Material for this exercise:
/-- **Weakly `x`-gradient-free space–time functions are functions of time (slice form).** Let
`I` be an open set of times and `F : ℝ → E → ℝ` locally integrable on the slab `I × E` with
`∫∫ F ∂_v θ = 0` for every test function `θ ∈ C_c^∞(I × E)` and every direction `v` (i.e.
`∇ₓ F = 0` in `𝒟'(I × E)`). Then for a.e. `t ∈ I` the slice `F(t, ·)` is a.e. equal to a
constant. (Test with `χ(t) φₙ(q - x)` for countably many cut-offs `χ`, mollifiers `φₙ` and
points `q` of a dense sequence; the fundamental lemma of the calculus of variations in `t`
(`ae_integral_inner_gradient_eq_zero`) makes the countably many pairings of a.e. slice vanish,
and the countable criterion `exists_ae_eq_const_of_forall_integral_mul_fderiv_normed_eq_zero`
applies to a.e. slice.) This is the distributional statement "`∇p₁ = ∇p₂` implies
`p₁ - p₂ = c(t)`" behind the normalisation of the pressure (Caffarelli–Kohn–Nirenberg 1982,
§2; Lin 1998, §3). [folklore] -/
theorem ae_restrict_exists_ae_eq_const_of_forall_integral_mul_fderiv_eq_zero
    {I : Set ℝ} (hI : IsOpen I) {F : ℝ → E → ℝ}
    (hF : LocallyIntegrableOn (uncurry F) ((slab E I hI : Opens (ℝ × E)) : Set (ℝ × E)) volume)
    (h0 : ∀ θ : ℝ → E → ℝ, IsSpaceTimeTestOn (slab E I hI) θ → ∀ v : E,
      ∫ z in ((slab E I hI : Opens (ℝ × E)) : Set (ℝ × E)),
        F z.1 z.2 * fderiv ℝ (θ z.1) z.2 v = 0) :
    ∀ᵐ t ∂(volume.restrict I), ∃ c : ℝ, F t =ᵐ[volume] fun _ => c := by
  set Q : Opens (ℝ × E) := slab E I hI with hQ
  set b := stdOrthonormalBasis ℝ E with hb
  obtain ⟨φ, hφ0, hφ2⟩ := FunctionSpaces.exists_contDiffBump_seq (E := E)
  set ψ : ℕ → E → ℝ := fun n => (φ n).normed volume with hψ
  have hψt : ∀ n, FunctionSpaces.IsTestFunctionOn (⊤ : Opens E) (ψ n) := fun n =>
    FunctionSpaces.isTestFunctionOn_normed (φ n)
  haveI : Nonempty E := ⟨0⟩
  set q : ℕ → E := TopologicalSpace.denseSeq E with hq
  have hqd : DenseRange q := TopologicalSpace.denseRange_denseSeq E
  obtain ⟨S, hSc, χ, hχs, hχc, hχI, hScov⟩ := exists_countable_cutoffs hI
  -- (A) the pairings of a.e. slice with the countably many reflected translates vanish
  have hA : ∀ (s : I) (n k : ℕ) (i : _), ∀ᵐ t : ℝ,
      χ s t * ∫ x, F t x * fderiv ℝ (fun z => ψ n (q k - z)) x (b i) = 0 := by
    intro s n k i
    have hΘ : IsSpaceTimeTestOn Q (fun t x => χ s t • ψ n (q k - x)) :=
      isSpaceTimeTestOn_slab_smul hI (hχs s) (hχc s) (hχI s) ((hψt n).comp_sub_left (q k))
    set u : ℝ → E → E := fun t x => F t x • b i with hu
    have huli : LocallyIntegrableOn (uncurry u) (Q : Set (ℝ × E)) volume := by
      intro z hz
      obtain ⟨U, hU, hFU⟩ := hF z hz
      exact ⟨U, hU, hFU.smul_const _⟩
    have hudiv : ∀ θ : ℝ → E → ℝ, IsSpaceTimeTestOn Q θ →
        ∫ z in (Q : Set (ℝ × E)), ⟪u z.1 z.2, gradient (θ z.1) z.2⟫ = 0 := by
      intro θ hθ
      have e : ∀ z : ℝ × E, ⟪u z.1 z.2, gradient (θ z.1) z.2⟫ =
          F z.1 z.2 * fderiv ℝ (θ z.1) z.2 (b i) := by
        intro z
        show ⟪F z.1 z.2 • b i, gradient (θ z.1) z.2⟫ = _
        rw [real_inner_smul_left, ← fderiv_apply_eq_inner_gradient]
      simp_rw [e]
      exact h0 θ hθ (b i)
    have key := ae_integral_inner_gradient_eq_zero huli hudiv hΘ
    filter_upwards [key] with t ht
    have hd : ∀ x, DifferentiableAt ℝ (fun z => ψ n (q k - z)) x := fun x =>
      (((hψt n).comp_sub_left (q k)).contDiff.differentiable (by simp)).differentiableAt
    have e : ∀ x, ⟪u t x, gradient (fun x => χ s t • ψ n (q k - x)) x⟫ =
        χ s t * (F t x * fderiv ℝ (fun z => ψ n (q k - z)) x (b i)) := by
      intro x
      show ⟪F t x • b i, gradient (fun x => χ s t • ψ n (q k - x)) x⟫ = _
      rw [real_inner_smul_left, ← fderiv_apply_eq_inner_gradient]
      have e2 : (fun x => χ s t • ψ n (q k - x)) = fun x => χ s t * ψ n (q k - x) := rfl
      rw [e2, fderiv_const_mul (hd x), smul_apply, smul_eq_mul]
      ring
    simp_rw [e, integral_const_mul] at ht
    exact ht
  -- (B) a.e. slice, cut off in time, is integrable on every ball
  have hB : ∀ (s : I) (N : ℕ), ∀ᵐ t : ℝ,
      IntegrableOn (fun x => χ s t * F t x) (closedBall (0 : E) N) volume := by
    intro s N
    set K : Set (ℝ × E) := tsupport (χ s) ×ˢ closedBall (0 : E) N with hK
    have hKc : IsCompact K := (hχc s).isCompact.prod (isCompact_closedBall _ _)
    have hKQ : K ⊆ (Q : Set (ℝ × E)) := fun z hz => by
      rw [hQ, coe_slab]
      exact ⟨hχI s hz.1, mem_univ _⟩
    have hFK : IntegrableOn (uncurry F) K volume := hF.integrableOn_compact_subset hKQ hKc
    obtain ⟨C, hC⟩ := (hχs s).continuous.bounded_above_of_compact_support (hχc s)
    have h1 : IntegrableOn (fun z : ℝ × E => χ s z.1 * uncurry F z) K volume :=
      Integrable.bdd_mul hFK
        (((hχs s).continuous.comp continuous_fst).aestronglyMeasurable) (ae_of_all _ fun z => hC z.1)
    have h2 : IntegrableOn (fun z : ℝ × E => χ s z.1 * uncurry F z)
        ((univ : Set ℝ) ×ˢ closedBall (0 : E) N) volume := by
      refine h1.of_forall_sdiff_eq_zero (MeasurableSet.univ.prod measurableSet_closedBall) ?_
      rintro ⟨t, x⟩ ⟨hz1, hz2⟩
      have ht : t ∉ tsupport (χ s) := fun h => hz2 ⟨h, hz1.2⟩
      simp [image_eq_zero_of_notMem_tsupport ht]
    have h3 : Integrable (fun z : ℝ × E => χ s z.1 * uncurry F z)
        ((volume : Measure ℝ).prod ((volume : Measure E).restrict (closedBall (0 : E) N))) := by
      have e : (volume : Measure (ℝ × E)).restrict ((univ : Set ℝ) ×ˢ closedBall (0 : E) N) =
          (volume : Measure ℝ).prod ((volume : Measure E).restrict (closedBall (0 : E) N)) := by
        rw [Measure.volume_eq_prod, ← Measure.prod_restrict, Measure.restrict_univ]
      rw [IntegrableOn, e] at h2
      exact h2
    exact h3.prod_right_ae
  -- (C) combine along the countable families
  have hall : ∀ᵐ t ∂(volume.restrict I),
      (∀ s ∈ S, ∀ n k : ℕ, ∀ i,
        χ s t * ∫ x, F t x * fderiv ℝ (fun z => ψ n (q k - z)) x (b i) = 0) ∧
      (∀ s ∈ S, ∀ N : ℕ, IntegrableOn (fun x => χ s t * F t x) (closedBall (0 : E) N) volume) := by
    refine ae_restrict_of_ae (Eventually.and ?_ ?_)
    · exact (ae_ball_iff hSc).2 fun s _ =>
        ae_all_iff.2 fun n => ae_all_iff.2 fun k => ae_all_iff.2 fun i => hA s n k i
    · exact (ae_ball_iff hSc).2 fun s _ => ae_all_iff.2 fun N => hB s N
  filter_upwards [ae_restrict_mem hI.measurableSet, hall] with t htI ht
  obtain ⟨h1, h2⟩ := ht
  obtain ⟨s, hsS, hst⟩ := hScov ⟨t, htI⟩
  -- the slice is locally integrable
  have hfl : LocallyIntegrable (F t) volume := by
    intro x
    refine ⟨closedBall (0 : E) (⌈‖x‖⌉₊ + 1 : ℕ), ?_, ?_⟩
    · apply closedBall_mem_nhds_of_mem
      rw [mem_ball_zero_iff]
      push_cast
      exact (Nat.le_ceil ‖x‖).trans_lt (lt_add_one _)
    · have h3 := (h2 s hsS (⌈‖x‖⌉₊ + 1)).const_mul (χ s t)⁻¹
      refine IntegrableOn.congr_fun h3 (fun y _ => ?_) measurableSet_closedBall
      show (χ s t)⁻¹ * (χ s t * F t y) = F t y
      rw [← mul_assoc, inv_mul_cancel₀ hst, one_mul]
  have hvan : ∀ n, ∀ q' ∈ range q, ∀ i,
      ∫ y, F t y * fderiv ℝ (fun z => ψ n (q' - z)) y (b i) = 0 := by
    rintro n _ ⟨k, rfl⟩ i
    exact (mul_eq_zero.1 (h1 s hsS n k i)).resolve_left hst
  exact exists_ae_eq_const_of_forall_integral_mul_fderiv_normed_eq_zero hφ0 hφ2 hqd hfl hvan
* * *
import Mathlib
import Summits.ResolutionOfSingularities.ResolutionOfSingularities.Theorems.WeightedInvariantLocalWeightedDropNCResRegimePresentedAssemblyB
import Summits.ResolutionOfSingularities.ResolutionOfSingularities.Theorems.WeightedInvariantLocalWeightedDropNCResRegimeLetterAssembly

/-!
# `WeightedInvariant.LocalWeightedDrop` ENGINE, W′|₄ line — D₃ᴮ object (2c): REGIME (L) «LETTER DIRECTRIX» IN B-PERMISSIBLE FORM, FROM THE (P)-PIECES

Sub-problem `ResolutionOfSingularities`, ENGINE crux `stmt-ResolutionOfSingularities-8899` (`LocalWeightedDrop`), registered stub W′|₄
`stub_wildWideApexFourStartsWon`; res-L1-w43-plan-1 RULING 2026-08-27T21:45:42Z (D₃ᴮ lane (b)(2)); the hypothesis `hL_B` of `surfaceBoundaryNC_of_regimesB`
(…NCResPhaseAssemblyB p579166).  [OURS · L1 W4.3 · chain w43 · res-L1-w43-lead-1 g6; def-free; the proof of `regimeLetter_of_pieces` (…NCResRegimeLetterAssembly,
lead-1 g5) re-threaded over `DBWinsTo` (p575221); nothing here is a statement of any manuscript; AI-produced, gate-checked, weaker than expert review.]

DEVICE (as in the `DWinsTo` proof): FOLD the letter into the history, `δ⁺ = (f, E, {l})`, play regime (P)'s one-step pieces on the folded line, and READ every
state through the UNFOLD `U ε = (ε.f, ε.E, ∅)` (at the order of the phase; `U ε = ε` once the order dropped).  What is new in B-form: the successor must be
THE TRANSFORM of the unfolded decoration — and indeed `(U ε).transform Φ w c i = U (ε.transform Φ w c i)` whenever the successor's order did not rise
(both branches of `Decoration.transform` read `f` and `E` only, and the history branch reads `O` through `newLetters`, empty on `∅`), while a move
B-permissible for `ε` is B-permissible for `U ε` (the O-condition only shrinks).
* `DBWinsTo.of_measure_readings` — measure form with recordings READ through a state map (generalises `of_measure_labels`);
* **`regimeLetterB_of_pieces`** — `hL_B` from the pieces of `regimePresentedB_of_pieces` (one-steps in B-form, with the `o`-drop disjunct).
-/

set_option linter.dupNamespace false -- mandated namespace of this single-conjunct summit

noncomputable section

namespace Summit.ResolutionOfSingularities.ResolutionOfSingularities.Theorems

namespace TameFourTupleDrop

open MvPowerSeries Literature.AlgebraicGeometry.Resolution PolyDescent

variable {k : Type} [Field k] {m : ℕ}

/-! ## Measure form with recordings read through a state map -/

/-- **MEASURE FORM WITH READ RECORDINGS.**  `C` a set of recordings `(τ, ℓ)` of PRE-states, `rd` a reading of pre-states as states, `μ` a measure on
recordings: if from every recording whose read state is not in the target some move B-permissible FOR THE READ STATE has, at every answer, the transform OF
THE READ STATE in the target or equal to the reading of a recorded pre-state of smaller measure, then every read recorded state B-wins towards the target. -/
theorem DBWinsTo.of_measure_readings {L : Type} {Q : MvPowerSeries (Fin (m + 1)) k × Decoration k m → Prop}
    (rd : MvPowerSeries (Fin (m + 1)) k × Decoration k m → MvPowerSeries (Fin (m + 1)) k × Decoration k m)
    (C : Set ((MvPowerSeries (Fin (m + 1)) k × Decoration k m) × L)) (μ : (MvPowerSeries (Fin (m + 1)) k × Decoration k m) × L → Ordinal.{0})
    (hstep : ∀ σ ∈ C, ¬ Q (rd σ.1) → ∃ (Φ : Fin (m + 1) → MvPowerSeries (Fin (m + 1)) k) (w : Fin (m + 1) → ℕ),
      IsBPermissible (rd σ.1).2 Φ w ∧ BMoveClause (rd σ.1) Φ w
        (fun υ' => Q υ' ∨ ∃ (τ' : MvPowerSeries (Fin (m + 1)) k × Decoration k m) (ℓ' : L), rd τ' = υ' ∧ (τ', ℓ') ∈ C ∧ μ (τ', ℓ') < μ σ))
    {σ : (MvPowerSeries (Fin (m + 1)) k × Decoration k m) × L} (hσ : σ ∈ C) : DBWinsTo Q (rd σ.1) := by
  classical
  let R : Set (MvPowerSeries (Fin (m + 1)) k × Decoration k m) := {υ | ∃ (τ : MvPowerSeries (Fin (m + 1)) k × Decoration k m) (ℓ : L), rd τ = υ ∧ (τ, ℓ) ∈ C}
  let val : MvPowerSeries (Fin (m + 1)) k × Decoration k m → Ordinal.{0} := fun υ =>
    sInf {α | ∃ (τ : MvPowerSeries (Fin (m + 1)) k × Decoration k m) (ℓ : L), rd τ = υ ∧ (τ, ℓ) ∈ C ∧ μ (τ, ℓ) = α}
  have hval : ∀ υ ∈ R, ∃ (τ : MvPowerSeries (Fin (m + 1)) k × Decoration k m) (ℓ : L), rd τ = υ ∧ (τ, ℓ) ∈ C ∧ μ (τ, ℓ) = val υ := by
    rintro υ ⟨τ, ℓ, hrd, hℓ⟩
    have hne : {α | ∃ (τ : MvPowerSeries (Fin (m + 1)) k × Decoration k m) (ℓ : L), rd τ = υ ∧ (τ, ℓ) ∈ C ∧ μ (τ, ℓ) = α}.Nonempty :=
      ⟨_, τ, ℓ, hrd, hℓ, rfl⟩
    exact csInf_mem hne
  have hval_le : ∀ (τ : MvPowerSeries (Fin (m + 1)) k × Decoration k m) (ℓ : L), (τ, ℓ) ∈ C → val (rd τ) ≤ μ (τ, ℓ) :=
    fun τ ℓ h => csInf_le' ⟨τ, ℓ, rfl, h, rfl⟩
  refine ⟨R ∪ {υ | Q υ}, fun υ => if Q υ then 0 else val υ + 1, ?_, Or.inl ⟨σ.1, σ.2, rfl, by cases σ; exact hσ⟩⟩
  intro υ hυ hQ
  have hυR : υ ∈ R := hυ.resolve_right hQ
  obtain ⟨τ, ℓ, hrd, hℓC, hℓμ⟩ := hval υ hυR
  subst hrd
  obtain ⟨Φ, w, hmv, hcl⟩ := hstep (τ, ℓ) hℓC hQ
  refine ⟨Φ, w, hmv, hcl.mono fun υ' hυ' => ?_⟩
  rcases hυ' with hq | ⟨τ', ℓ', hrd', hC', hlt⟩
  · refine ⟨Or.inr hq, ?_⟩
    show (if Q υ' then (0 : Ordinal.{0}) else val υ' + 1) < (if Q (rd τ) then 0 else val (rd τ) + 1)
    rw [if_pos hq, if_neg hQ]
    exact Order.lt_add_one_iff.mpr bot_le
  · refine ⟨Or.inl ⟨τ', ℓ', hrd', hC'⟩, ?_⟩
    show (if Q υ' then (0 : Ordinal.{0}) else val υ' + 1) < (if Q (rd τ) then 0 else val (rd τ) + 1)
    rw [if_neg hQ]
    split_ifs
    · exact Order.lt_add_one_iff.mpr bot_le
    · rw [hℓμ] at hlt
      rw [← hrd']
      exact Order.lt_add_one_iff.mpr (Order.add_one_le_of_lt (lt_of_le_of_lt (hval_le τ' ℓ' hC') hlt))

Your assignment: Above are the records; repeat exactly the lines from the one holding "show ⟪F z.1" down to the one holding "have e : ∀ x, ⟪u", end lines included.

Expected answer:
        show ⟪F z.1 z.2 • b i, gradient (θ z.1) z.2⟫ = _
        rw [real_inner_smul_left, ← fderiv_apply_eq_inner_gradient]
      simp_rw [e]
      exact h0 θ hθ (b i)
    have key := ae_integral_inner_gradient_eq_zero huli hudiv hΘ
    filter_upwards [key] with t ht
    have hd : ∀ x, DifferentiableAt ℝ (fun z => ψ n (q k - z)) x := fun x =>
      (((hψt n).comp_sub_left (q k)).contDiff.differentiable (by simp)).differentiableAt
    have e : ∀ x, ⟪u t x, gradient (fun x => χ s t • ψ n (q k - x)) x⟫ =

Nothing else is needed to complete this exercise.